WHAT TO WORK ON: From the records below, transcribe exactly the lines that begin at the line with "have h2 : (hilbertSamuelFun" and end at the line with "rw [hilbertSamuelFun_one_eq_length]", both included.

(ENTRIES SHOWN begins)

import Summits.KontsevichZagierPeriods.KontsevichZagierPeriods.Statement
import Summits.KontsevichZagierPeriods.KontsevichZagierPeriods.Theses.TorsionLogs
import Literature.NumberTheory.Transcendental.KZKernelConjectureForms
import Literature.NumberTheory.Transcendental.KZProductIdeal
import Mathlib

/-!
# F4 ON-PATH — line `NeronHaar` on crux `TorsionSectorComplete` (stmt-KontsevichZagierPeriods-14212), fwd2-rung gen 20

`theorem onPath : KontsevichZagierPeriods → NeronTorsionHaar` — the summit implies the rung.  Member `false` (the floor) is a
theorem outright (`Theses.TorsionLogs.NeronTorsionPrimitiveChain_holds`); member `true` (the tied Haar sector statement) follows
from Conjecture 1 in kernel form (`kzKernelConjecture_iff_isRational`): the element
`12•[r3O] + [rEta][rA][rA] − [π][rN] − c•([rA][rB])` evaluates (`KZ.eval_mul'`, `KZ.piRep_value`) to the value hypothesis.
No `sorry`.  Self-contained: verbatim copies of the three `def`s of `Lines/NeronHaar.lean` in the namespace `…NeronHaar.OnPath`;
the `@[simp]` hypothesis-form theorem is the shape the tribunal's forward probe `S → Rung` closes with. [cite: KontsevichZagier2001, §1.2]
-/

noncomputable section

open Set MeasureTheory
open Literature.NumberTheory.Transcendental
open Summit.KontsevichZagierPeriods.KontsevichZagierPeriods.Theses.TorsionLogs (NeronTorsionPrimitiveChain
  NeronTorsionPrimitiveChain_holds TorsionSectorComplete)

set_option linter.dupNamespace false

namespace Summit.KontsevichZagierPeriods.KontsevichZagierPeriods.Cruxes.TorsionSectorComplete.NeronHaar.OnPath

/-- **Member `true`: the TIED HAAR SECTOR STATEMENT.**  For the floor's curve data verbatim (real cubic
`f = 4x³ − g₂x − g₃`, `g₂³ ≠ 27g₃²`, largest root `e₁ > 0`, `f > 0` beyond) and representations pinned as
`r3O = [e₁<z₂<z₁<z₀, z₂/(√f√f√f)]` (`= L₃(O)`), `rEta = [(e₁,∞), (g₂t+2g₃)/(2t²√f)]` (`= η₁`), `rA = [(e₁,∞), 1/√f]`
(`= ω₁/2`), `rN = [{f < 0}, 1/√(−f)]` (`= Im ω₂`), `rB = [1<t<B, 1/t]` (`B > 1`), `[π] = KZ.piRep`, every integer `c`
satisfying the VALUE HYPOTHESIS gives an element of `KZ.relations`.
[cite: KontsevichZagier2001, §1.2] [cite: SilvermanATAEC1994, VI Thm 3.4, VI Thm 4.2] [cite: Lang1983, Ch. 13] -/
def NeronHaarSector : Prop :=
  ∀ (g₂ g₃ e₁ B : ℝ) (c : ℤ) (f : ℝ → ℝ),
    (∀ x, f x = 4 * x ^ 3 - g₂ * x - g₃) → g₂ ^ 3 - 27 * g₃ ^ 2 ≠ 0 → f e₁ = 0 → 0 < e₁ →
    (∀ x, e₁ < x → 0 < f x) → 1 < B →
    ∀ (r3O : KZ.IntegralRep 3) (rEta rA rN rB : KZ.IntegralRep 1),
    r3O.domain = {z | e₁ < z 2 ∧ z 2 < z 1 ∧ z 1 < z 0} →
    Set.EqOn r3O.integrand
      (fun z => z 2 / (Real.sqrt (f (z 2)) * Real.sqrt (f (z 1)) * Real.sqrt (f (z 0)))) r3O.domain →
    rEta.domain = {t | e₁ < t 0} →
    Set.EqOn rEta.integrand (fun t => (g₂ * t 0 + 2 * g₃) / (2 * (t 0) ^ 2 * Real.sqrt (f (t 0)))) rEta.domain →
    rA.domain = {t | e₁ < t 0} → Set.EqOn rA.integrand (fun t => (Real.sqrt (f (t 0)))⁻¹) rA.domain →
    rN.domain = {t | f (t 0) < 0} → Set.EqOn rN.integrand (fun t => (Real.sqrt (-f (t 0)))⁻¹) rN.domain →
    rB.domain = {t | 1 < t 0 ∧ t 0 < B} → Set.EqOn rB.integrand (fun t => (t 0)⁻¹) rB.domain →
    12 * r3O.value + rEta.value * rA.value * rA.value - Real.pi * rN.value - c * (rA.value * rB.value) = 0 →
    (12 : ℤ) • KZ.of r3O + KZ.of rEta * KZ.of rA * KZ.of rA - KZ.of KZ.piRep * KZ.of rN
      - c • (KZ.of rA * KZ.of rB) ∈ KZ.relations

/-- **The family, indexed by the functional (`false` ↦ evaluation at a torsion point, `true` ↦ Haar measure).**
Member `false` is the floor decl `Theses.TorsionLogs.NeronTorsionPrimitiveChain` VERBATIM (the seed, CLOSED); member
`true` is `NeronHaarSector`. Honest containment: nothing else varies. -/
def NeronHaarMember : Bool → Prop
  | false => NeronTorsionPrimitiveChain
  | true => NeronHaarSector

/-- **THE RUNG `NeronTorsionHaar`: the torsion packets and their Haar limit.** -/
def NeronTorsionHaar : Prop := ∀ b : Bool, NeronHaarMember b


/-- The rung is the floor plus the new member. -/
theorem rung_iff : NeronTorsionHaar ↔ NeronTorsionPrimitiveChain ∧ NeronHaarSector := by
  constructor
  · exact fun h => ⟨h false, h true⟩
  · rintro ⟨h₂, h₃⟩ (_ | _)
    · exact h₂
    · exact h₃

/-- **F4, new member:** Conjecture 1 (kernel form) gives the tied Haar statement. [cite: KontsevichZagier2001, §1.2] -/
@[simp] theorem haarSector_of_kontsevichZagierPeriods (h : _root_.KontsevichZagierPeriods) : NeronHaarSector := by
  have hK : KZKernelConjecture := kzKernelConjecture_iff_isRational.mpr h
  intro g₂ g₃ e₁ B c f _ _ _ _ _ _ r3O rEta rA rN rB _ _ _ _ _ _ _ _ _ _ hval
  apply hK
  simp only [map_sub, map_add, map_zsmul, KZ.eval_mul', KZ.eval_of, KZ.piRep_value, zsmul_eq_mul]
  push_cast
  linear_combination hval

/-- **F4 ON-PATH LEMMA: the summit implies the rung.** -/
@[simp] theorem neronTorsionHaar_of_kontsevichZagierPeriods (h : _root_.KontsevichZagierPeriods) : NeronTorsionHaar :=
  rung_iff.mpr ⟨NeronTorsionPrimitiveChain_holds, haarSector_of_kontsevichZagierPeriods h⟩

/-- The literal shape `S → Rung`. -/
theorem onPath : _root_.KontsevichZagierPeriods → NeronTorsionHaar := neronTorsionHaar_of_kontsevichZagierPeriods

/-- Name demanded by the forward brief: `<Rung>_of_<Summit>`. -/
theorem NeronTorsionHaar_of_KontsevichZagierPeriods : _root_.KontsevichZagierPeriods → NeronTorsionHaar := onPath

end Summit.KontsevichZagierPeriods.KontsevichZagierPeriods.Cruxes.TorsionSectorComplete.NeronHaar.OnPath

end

(ENTRIES SHOWN ends)
(ENTRIES SHOWN begins)

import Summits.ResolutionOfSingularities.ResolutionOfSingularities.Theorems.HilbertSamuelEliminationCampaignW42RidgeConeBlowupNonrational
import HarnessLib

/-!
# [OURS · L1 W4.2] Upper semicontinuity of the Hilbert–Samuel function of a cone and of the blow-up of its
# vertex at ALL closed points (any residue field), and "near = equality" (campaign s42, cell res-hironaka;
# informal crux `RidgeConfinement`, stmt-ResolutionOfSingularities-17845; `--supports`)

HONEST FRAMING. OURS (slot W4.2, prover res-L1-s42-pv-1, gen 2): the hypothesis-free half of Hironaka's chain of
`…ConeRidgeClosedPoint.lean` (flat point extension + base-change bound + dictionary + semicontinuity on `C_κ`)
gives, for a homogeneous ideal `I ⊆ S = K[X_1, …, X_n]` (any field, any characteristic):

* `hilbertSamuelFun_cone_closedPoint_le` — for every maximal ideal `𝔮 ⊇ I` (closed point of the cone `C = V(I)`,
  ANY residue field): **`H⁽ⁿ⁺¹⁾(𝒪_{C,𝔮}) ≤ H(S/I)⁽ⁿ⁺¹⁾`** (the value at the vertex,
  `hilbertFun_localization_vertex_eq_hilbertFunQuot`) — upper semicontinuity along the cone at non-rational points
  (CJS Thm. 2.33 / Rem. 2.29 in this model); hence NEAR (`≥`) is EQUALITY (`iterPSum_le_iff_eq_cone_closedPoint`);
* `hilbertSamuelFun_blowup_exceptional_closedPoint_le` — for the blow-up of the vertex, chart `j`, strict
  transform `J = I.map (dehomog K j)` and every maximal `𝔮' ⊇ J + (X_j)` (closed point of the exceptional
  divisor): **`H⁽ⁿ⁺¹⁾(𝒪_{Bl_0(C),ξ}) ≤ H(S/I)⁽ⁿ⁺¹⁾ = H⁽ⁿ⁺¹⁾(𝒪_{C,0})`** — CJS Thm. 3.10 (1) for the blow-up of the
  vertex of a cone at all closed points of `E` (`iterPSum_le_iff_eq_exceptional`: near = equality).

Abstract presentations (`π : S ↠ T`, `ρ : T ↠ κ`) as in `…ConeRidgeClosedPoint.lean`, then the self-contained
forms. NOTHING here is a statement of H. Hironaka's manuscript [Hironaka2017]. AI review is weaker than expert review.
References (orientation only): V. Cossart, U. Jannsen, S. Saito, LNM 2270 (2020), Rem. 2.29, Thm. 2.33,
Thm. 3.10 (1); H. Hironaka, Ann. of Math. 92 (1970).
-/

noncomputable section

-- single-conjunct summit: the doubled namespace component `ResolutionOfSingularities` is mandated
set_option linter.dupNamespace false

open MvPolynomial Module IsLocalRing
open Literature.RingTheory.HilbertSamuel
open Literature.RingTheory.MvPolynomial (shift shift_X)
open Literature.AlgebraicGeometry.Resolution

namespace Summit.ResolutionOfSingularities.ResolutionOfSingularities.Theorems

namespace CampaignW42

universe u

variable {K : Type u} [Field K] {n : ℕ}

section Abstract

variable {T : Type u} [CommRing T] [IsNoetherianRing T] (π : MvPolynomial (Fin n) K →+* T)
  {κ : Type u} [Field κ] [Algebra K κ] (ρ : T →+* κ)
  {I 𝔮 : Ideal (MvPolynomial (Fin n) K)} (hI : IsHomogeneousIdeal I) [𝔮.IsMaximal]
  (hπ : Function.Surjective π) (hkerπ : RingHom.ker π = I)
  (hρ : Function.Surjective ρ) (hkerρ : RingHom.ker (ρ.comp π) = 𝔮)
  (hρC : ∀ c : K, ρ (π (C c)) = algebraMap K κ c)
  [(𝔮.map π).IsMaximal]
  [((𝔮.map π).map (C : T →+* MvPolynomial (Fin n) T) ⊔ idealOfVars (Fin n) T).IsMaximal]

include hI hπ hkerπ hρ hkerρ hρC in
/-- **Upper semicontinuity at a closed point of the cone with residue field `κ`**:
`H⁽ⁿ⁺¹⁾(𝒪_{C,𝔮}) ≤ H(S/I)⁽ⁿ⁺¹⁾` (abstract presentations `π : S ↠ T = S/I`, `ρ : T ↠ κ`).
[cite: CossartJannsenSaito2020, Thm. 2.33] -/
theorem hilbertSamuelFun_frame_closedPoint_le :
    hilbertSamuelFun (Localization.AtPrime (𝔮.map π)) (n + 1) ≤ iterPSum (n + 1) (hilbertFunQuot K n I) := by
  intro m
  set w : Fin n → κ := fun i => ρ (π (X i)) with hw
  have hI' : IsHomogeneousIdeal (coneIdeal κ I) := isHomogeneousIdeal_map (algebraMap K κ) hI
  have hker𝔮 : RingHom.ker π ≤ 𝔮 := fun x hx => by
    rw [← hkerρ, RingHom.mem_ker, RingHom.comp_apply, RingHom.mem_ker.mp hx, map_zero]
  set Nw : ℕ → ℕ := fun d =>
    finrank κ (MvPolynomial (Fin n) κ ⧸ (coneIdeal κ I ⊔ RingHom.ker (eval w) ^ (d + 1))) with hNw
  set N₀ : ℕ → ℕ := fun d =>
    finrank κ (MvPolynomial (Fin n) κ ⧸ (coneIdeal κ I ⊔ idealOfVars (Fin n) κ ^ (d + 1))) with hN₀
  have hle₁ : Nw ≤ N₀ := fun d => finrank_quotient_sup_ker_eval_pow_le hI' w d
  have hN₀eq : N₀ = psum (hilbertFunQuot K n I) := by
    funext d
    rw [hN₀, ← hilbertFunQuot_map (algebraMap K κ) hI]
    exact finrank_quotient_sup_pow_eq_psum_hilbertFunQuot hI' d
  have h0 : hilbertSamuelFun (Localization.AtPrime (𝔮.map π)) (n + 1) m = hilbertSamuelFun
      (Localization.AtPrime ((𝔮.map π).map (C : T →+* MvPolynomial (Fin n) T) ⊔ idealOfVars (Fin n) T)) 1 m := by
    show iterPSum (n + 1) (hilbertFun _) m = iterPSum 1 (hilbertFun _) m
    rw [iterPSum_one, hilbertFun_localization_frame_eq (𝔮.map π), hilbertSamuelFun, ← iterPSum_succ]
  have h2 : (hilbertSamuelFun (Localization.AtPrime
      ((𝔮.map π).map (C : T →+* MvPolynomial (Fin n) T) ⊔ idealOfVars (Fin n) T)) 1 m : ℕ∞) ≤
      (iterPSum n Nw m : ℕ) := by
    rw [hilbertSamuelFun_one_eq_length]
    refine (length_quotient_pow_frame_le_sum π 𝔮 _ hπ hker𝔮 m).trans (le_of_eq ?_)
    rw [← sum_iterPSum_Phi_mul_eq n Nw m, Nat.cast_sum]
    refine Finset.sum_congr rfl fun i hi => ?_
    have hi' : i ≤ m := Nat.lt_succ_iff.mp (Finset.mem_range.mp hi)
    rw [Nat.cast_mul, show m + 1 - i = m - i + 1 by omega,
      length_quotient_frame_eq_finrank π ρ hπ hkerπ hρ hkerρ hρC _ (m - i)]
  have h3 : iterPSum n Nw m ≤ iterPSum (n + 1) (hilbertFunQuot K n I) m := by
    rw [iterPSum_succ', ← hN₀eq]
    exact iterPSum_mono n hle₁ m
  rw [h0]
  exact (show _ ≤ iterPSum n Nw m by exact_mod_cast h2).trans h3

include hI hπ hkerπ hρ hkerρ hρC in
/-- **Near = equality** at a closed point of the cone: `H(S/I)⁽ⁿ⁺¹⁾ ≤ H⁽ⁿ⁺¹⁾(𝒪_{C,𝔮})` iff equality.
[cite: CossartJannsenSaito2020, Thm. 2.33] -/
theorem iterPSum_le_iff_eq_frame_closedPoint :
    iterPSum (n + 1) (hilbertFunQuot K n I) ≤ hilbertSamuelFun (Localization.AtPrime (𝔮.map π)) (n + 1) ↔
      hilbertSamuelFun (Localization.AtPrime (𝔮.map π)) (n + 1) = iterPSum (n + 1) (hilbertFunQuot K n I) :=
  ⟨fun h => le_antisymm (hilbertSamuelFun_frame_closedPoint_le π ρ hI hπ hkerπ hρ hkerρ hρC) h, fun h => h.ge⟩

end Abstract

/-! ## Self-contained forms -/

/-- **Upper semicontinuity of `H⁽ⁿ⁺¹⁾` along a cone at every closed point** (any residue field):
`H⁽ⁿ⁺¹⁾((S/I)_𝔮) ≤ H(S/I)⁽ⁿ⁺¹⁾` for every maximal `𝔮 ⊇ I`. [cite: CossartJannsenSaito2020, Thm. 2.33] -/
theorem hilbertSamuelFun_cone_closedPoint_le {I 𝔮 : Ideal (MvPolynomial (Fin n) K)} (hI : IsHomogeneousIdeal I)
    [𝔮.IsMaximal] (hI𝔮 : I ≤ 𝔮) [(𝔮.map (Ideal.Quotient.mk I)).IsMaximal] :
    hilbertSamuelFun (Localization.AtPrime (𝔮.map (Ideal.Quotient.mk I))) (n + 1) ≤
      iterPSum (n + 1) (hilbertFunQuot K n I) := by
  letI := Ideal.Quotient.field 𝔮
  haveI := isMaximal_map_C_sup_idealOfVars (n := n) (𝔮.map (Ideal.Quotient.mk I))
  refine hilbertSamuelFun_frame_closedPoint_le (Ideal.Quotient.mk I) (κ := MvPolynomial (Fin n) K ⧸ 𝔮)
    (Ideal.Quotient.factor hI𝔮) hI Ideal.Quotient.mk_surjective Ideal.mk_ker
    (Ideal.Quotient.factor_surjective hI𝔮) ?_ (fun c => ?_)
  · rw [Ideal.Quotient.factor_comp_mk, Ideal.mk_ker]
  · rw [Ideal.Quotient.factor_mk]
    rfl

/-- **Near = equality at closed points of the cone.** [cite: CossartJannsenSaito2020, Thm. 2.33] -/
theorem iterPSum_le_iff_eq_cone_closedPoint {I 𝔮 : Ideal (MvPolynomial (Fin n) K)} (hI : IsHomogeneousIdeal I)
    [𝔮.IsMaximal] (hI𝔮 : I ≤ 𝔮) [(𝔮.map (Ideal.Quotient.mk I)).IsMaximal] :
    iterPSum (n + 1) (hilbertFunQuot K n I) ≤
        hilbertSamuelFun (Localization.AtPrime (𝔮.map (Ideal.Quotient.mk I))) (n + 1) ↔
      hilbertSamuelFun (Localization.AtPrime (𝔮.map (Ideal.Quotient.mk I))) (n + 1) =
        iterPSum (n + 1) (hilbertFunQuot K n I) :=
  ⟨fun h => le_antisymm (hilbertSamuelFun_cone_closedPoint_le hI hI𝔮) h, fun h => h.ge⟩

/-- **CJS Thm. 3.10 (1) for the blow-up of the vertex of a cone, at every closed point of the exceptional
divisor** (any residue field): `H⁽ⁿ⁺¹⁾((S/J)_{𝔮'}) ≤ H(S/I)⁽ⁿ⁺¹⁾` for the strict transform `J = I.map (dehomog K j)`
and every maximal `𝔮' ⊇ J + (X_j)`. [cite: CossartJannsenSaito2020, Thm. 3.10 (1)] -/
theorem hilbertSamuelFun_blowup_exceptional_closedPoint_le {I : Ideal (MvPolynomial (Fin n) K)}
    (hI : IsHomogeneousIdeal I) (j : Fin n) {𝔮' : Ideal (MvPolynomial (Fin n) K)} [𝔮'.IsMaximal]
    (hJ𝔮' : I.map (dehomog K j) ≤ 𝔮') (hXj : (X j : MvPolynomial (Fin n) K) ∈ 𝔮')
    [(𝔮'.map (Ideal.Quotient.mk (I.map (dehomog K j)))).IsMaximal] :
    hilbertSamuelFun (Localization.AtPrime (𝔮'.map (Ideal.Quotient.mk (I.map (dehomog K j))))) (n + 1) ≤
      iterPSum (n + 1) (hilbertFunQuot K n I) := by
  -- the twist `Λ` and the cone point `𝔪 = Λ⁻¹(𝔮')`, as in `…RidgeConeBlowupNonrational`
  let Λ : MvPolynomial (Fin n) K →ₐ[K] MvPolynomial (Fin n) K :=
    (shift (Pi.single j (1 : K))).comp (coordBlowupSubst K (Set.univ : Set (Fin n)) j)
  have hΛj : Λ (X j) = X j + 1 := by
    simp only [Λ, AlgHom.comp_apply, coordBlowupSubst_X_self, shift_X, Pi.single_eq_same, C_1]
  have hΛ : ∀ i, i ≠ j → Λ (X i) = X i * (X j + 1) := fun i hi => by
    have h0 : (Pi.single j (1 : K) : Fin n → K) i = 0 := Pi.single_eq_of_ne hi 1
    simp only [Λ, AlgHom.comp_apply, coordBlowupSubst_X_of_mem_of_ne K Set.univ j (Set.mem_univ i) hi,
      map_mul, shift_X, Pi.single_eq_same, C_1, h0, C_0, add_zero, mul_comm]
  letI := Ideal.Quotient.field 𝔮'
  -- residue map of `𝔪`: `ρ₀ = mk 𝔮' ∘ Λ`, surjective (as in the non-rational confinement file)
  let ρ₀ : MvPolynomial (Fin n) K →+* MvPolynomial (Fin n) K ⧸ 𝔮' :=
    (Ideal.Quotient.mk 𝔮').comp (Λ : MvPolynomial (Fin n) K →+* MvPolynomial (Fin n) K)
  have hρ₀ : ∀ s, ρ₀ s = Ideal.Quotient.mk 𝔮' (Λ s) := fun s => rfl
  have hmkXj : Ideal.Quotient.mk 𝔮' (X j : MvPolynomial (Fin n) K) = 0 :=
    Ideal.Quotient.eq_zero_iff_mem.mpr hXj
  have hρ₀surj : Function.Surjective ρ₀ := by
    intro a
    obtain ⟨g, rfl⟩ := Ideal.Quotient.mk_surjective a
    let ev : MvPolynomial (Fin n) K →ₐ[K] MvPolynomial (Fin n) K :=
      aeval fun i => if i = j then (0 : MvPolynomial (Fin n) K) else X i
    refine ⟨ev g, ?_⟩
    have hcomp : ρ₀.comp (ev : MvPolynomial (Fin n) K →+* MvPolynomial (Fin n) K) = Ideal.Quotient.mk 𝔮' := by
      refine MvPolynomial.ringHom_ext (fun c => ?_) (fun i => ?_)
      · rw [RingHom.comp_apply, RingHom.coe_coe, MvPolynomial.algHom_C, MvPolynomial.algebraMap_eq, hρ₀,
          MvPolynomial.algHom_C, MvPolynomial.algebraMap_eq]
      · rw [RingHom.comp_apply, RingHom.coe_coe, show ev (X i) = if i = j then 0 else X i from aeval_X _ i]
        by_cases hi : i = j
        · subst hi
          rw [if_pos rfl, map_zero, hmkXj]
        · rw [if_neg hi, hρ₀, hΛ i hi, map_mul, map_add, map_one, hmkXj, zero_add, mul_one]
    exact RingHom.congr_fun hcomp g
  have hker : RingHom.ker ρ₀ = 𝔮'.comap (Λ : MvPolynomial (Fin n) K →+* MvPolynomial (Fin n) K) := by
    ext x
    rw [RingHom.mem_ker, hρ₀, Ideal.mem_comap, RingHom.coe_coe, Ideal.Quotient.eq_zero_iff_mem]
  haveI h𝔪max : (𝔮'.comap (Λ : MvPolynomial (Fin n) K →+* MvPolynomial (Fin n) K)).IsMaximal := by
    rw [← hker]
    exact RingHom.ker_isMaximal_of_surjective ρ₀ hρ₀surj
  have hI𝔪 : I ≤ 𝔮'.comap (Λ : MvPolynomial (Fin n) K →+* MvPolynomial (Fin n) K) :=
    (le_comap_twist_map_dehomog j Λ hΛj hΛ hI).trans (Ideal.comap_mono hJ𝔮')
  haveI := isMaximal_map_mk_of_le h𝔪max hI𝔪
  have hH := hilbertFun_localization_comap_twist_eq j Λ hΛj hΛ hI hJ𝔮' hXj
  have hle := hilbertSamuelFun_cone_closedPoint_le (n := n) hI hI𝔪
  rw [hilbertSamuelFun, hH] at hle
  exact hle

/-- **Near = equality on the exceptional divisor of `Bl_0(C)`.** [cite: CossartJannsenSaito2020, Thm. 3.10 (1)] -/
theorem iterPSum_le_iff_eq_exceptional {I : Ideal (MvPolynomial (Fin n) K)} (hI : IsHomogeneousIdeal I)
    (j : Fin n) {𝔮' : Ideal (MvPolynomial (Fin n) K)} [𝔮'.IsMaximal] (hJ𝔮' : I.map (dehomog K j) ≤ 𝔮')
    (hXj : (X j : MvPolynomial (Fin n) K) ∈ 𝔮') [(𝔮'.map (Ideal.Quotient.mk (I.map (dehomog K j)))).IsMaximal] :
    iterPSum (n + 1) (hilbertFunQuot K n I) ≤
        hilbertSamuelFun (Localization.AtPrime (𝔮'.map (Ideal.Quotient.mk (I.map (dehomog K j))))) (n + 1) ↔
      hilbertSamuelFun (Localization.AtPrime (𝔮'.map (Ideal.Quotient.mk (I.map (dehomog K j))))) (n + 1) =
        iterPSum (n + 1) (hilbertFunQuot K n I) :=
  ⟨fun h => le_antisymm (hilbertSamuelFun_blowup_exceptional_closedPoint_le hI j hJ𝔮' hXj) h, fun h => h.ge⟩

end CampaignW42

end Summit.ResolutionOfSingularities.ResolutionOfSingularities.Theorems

(ENTRIES SHOWN ends)

SOLVED PROBLEM:
  have h2 : (hilbertSamuelFun (Localization.AtPrime
      ((𝔮.map π).map (C : T →+* MvPolynomial (Fin n) T) ⊔ idealOfVars (Fin n) T)) 1 m : ℕ∞) ≤
      (iterPSum n Nw m : ℕ) := by
    rw [hilbertSamuelFun_one_eq_length]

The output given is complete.